##### Records for this task

import Literature.NumberTheory.DiophantineApproximation.GeneralizedPolynomialsProofs

/-!
# Kuipers–Niederreiter's Theorem 1.1 along arbitrary averaging schemes; the bracket `c{p(n)} + d` case of Bergelson–Leibman Cor. 0.26

Companion of `GeneralizedPolynomialsProofs.lean` (Weyl along Følner sequences of `ℤ`). Everything
here is PROVED; no named fact is introduced.

* `tendsto_savg_of_counting` — **Kuipers–Niederreiter, Ch. 1, Thm. 1.1, for an arbitrary averaging
  scheme** `S : ℕ → Finset X`, `v : X → [0, 1)`: if the proportion of `x ∈ S_N` with
  `v(x) ∈ [a, b)` tends to `b - a` for all `0 ≤ a < b ≤ 1`, then `|S_N|⁻¹ Σ_{x ∈ S_N} f(v(x)) → ∫₀¹ f`
  for every `f` continuous on `[0, 1]` (K–N's step-function sandwich, verbatim; the tree's
  `UniformDistribution.EquidistributedModOne.tendsto_fractAvg` is the scheme `S_N = {0,…,N-1}`);
  complex version `tendsto_savg_complex_of_counting` (Cor. 1.2).
* `IsFoelnerSeq.tendsto_avg_comp_fract_poly` — with `weyl_tendsto_card_fract_mem_Ico`: for `p ∈ ℝ[X]`
  with an irrational coefficient of positive degree and `f` continuous on `[0,1]`,
  `|Φ_N|⁻¹ Σ_{n ∈ Φ_N} f({p(n)}) → ∫₀¹ f` along every Følner sequence `Φ` of `ℤ`.
* `FoelnerWeyl.exists_period_of_rational_coeffs` — if all coefficients of positive degree are
  rational, `p(n + q) - p(n) ∈ ℤ` for a suitable `q ≥ 1`, so `{p(n)}` is `q`-periodic.
* `bergelsonLeibman2007_cor_0_26_const_mul_fract_poly` — the inner statement of the fact
  `BergelsonLeibman2007_cor_0_26` for the generalized polynomials `u(n) = c·{p(n)} + d` (one bracket
  of a polynomial; constructors `add/mul/const/fract/poly`), unconditionally: the limit of
  `|Φ_N|⁻¹ Σ e(u(n))` exists and does not depend on the Følner sequence.
* consumer API of the fact: `BergelsonLeibman2007_cor_0_26.exists_tendsto_avg_range` (limits of the
  standard averages `N⁻¹ Σ_{n<N}`), `IsGeneralizedPolynomial.const_mul`.

## References

* [KuipersNiederreiter1974] L. Kuipers, H. Niederreiter, *Uniform distribution of sequences*, Wiley
  1974, Ch. 1, Thm. 1.1, Cor. 1.2 (proof followed verbatim, for a general averaging scheme).
* [Weyl1916] H. Weyl, Math. Ann. 77 (1916), Satz 9, 12.
* [BergelsonLeibman2007] V. Bergelson, A. Leibman, Acta Math. 198 (2007), Cor. 0.26.
-/

noncomputable section
/-- **The Stickelberger operator `T_b = Σ_{g ∈ Gal(K/ℚ)} E_b(g|_{K₁})·ρ(g⁻¹)` vanishes on `ℤ_p ⊗ Cl(K)`**
(`K ⊇ K₁ ⊆ ℚ(μ_f)`, `b < f`): on `1 ⊗ [𝔞]` it is `1 ⊗ [∏_g (g⁻¹𝔞)^{E_b(g|)}] = 1 ⊗ 0`.
[cite: Washington1997, Thm. 6.10] [cite: Lang1990, Ch. 1 §2 Thm. 2.3] -/
theorem sum_smul_pClassGroupRep_inv_eq_zero {b : ℕ} (hb : b < f)
    (x : TensorProduct ℤ ℤ_[p] (Additive (ClassGroup (𝓞 K)))) :
    ∑ g : K ≃ₐ[ℚ] K,
      (∑ σ ∈ univ.filter (fun σ : M ≃ₐ[ℚ] M => σ.restrictNormal K₁ = g.restrictNormal K₁),
          b * ((IsCyclotomicExtension.Rat.galEquivZMod f M σ : (ZMod f)ˣ) : ZMod f).val / f) •
        pClassGroupRep ℚ K p g⁻¹ x = 0 := by
  induction x using TensorProduct.induction_on with
  | zero => simp only [map_zero, smul_zero, sum_const_zero]
  | tmul a c =>
    simp_rw [pClassGroupRep, baseChangeRep_apply_tmul, ← TensorProduct.tmul_smul, ← TensorProduct.tmul_sum]
    have h : ∑ g : K ≃ₐ[ℚ] K,
        (∑ σ ∈ univ.filter (fun σ : M ≃ₐ[ℚ] M => σ.restrictNormal K₁ = g.restrictNormal K₁),
            b * ((IsCyclotomicExtension.Rat.galEquivZMod f M σ : (ZMod f)ˣ) : ZMod f).val / f) •
          classGroupRep ℚ K g⁻¹ c = 0 := by
      have h1 := congrArg Additive.ofMul
        (prod_mulEquiv_pow_stickelberger_lift_eq_one (K := K) (K₁ := K₁) (M := M) hb (Additive.toMul c))
      rw [ofMul_one, ofMul_prod] at h1
      rw [← h1]
      refine sum_congr rfl fun g _ => ?_
      rw [ofMul_pow, ← classGroupRep_apply]
      rfl
    rw [h, TensorProduct.tmul_zero]
  | add x y hx hy =>
    simp_rw [map_add, smul_add, sum_add_distrib, hx, hy, add_zero]

/-- **The `ψ`-eigenspace of `ℤ_p ⊗ Cl(K)` is killed by the scalar `s_b = Σ_g E_b(g|_{K₁})·ψ(g⁻¹)`; if
`s_b ∈ ℤ_pˣ` it vanishes** (`p ∤ [K:ℚ]`, so `e_ψ(ℤ_p ⊗ Cl K)` is the `ψ`-eigenspace, Solomon's Lemma II.1).
[cite: Lang1990, Ch. 1 §3 Thm. 3.1 (the ideal `B_{1,χ̄} I_χ` annihilates `𝒞^{(p)}(χ)`)] [cite: Washington1997, Thm. 6.10] -/
theorem classGroupChiComponent_eq_bot_of_isUnit_stickelberger (hpK : ¬ p ∣ Module.finrank ℚ K)
    (ψ : (K ≃ₐ[ℚ] K) →* ℤ_[p]ˣ) {b : ℕ} (hb : b < f)
    (hunit : IsUnit (∑ g : K ≃ₐ[ℚ] K,
      ((∑ σ ∈ univ.filter (fun σ : M ≃ₐ[ℚ] M => σ.restrictNormal K₁ = g.restrictNormal K₁),
          b * ((IsCyclotomicExtension.Rat.galEquivZMod f M σ : (ZMod f)ˣ) : ZMod f).val / f : ℕ) : ℤ_[p]) *
        ((ψ g⁻¹ : ℤ_[p]ˣ) : ℤ_[p]))) :
    classGroupChiComponent ℚ K p (fun g => ((ψ g : ℤ_[p]ˣ) : ℤ_[p])) = ⊥ := by
  rw [Submodule.eq_bot_iff]
  intro x hx
  have hx' := (mem_classGroupChiComponent_iff hpK ψ x).mp hx
  have h0 := sum_smul_pClassGroupRep_inv_eq_zero (K := K) (K₁ := K₁) (M := M) (p := p) hb x
  simp_rw [hx', ← Nat.cast_smul_eq_nsmul ℤ_[p], smul_smul, ← sum_smul] at h0
  obtain ⟨u, hu⟩ := hunit
  rw [← hu] at h0
  have h1 := congrArg (fun y => u⁻¹ • y) h0
  simp only [smul_zero] at h1
  rwa [← Units.smul_def, inv_smul_smul] at h1

/-! ### §4 The scalar `s_b = Σ_g E_b(g|_{K₁}) ψ(g⁻¹) = [K:K₁]·(b − χ(b))·B_{1,χ⁻¹}` -/

omit [IsGalois K₁ K] in
/-- The fibres of `Gal(K/ℚ) → Gal(K₁/ℚ)` all have `[K:K₁] = #Gal(K/K₁)` elements. [folklore] -/
private theorem card_filter_restrictNormal_eq (τ : K₁ ≃ₐ[ℚ] K₁) :
    (univ.filter (fun g : K ≃ₐ[ℚ] K => g.restrictNormal K₁ = τ)).card = Fintype.card (K ≃ₐ[K₁] K) := by
  obtain ⟨g₀, hg₀⟩ := AlgEquiv.restrictNormalHom_surjective (F := ℚ) (K₁ := K₁) (E := K) τ
  change g₀.restrictNormal K₁ = τ at hg₀
  rw [← Finset.card_univ]
  symm
  refine Finset.card_nbij (fun h : K ≃ₐ[K₁] K => (h.restrictScalars ℚ)⁻¹ * g₀) ?_ ?_ ?_
  · intro h _
    rw [Finset.mem_coe, mem_filter]
    refine ⟨mem_univ _, ?_⟩
    rw [restrictNormal_mul, restrictNormal_inv, restrictNormal_restrictScalars, inv_one, one_mul, hg₀]
  · intro h₁ _ h₂ _ h12
    have : h₁.restrictScalars ℚ = h₂.restrictScalars ℚ := inv_injective (mul_right_cancel h12)
    exact AlgEquiv.ext fun x => AlgEquiv.congr_fun this x
  · intro g hg
    rw [Finset.mem_coe, mem_filter] at hg
    have hres : (g₀ * g⁻¹).restrictNormal K₁ = 1 := by
      rw [restrictNormal_mul, restrictNormal_inv, hg.2, hg₀, mul_inv_cancel]
    obtain ⟨h, hh⟩ := exists_restrictScalars_eq hres
    refine ⟨h, Finset.mem_coe.mpr (mem_univ _), ?_⟩
    dsimp only
    rw [hh, mul_inv_rev, inv_inv, inv_mul_cancel_right]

##########

*Directions*: Lines from the top of the entries through the line with "1974, Ch. 1, Thm." are to be transcribed exactly, and nothing more.

*Answer*:
import Literature.NumberTheory.DiophantineApproximation.GeneralizedPolynomialsProofs

/-!
# Kuipers–Niederreiter's Theorem 1.1 along arbitrary averaging schemes; the bracket `c{p(n)} + d` case of Bergelson–Leibman Cor. 0.26

Companion of `GeneralizedPolynomialsProofs.lean` (Weyl along Følner sequences of `ℤ`). Everything
here is PROVED; no named fact is introduced.

* `tendsto_savg_of_counting` — **Kuipers–Niederreiter, Ch. 1, Thm. 1.1, for an arbitrary averaging
  scheme** `S : ℕ → Finset X`, `v : X → [0, 1)`: if the proportion of `x ∈ S_N` with
  `v(x) ∈ [a, b)` tends to `b - a` for all `0 ≤ a < b ≤ 1`, then `|S_N|⁻¹ Σ_{x ∈ S_N} f(v(x)) → ∫₀¹ f`
  for every `f` continuous on `[0, 1]` (K–N's step-function sandwich, verbatim; the tree's
  `UniformDistribution.EquidistributedModOne.tendsto_fractAvg` is the scheme `S_N = {0,…,N-1}`);
  complex version `tendsto_savg_complex_of_counting` (Cor. 1.2).
* `IsFoelnerSeq.tendsto_avg_comp_fract_poly` — with `weyl_tendsto_card_fract_mem_Ico`: for `p ∈ ℝ[X]`
  with an irrational coefficient of positive degree and `f` continuous on `[0,1]`,
  `|Φ_N|⁻¹ Σ_{n ∈ Φ_N} f({p(n)}) → ∫₀¹ f` along every Følner sequence `Φ` of `ℤ`.
* `FoelnerWeyl.exists_period_of_rational_coeffs` — if all coefficients of positive degree are
  rational, `p(n + q) - p(n) ∈ ℤ` for a suitable `q ≥ 1`, so `{p(n)}` is `q`-periodic.
* `bergelsonLeibman2007_cor_0_26_const_mul_fract_poly` — the inner statement of the fact
  `BergelsonLeibman2007_cor_0_26` for the generalized polynomials `u(n) = c·{p(n)} + d` (one bracket
  of a polynomial; constructors `add/mul/const/fract/poly`), unconditionally: the limit of
  `|Φ_N|⁻¹ Σ e(u(n))` exists and does not depend on the Følner sequence.
* consumer API of the fact: `BergelsonLeibman2007_cor_0_26.exists_tendsto_avg_range` (limits of the
  standard averages `N⁻¹ Σ_{n<N}`), `IsGeneralizedPolynomial.const_mul`.

## References

* [KuipersNiederreiter1974] L. Kuipers, H. Niederreiter, *Uniform distribution of sequences*, Wiley
  1974, Ch. 1, Thm. 1.1, Cor. 1.2 (proof followed verbatim, for a general averaging scheme).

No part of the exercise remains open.